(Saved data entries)
####################

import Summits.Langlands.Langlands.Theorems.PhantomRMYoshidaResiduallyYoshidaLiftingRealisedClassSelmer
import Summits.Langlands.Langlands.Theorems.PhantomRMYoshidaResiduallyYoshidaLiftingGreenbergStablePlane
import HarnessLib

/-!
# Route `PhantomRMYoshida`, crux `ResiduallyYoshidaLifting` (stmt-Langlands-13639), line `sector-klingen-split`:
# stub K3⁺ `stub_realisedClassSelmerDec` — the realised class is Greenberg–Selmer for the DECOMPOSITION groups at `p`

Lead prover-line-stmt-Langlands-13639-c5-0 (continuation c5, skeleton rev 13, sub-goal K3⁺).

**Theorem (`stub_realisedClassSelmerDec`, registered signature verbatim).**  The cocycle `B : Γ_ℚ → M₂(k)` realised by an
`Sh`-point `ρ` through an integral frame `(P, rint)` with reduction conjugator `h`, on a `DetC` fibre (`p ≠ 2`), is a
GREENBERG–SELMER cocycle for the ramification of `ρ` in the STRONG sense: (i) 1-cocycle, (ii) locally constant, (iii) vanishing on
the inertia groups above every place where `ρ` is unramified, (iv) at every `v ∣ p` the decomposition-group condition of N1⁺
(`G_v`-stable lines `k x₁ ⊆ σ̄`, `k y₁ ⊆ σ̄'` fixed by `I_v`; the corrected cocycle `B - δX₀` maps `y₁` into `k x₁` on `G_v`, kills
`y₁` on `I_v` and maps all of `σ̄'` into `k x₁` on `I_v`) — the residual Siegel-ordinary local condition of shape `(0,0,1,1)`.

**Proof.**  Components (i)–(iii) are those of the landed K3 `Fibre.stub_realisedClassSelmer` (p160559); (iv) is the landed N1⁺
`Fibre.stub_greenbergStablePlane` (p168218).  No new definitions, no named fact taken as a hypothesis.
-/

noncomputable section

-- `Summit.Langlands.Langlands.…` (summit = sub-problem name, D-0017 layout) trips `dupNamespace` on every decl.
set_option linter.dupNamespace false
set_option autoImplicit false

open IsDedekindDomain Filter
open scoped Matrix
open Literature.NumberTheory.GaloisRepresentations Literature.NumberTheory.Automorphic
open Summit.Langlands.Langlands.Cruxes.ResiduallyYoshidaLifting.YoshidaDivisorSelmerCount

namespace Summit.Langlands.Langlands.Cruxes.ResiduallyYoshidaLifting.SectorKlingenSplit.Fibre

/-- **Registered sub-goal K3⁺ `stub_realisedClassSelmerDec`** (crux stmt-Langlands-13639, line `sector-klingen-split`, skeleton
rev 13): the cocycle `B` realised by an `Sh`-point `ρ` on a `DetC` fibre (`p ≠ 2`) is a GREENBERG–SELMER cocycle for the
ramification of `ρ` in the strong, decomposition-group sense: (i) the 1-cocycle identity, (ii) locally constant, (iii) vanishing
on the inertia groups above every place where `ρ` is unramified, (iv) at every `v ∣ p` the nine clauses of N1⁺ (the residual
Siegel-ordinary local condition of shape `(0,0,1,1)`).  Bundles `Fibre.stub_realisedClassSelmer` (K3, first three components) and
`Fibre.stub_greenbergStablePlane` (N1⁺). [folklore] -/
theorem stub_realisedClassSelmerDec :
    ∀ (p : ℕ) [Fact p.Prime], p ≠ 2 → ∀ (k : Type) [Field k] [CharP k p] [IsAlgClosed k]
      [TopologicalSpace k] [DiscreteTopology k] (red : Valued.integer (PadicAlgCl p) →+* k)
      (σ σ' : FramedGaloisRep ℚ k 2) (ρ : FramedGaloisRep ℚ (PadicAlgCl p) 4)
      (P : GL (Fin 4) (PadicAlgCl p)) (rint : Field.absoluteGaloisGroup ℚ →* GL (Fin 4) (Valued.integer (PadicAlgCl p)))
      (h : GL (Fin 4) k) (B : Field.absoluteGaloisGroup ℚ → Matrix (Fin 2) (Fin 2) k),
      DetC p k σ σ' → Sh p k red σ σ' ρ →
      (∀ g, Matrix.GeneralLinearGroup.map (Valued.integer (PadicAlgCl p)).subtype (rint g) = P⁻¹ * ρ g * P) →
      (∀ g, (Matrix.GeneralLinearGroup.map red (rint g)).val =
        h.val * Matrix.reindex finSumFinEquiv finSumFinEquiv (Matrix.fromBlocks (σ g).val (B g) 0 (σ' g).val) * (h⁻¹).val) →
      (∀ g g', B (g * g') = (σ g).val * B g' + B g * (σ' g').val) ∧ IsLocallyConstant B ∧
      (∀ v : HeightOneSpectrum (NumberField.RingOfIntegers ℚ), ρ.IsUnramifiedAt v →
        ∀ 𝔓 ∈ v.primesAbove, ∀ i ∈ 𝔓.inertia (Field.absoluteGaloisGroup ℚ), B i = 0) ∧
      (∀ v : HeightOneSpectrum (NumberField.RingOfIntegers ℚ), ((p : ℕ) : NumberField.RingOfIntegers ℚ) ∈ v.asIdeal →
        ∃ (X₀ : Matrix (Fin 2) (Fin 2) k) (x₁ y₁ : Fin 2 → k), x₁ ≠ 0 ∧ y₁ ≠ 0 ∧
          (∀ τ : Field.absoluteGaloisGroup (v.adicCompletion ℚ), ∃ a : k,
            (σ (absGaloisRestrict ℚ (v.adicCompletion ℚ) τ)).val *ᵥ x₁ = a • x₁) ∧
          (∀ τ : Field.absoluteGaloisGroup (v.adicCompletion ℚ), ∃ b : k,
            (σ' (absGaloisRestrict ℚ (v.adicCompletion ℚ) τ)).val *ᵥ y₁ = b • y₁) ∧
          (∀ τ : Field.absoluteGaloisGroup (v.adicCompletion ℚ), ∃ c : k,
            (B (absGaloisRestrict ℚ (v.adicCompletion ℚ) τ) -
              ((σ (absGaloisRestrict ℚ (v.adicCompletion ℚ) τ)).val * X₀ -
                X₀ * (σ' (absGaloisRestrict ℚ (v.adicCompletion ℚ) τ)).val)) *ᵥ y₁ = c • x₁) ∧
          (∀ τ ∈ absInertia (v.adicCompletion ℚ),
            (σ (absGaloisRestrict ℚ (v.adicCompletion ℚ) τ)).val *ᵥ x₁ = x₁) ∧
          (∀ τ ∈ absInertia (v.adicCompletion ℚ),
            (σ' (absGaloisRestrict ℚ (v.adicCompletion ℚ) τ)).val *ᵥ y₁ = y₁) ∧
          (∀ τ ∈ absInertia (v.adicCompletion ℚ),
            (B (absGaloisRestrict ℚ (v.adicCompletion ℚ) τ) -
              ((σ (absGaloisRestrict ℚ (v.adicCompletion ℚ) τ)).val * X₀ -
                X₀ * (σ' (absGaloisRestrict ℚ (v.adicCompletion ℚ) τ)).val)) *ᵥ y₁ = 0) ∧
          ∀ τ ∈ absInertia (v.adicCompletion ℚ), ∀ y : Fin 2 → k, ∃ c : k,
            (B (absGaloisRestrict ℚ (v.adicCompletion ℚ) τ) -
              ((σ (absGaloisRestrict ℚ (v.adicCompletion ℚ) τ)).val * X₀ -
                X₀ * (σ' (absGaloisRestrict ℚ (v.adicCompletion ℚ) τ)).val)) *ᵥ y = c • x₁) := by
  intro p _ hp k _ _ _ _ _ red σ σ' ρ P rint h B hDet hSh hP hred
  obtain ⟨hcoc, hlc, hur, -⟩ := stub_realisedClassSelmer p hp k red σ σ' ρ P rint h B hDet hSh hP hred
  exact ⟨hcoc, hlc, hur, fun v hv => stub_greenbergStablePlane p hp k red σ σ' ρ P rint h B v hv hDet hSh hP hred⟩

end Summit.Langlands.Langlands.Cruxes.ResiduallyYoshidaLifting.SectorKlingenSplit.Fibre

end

####################

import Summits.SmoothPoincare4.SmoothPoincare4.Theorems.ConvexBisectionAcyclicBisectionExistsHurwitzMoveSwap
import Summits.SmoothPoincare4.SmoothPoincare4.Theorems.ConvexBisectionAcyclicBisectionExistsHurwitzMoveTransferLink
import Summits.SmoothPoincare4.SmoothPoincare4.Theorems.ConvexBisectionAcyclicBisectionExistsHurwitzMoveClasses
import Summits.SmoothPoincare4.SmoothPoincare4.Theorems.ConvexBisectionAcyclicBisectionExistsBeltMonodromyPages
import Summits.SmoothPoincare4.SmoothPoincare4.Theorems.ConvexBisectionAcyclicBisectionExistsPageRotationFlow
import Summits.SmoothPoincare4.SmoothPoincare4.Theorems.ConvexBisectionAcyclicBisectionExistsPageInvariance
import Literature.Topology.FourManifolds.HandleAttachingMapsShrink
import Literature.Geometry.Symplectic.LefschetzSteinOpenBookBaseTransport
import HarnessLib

####################

Of the entries above, repeat exactly the lines between the line with "the landed N1⁺" and the line with "noncomputable section", inclusive, and no others.

**Proof.**  Components (i)–(iii) are those of the landed K3 `Fibre.stub_realisedClassSelmer` (p160559); (iv) is the landed N1⁺
`Fibre.stub_greenbergStablePlane` (p168218).  No new definitions, no named fact taken as a hypothesis.
-/

noncomputable section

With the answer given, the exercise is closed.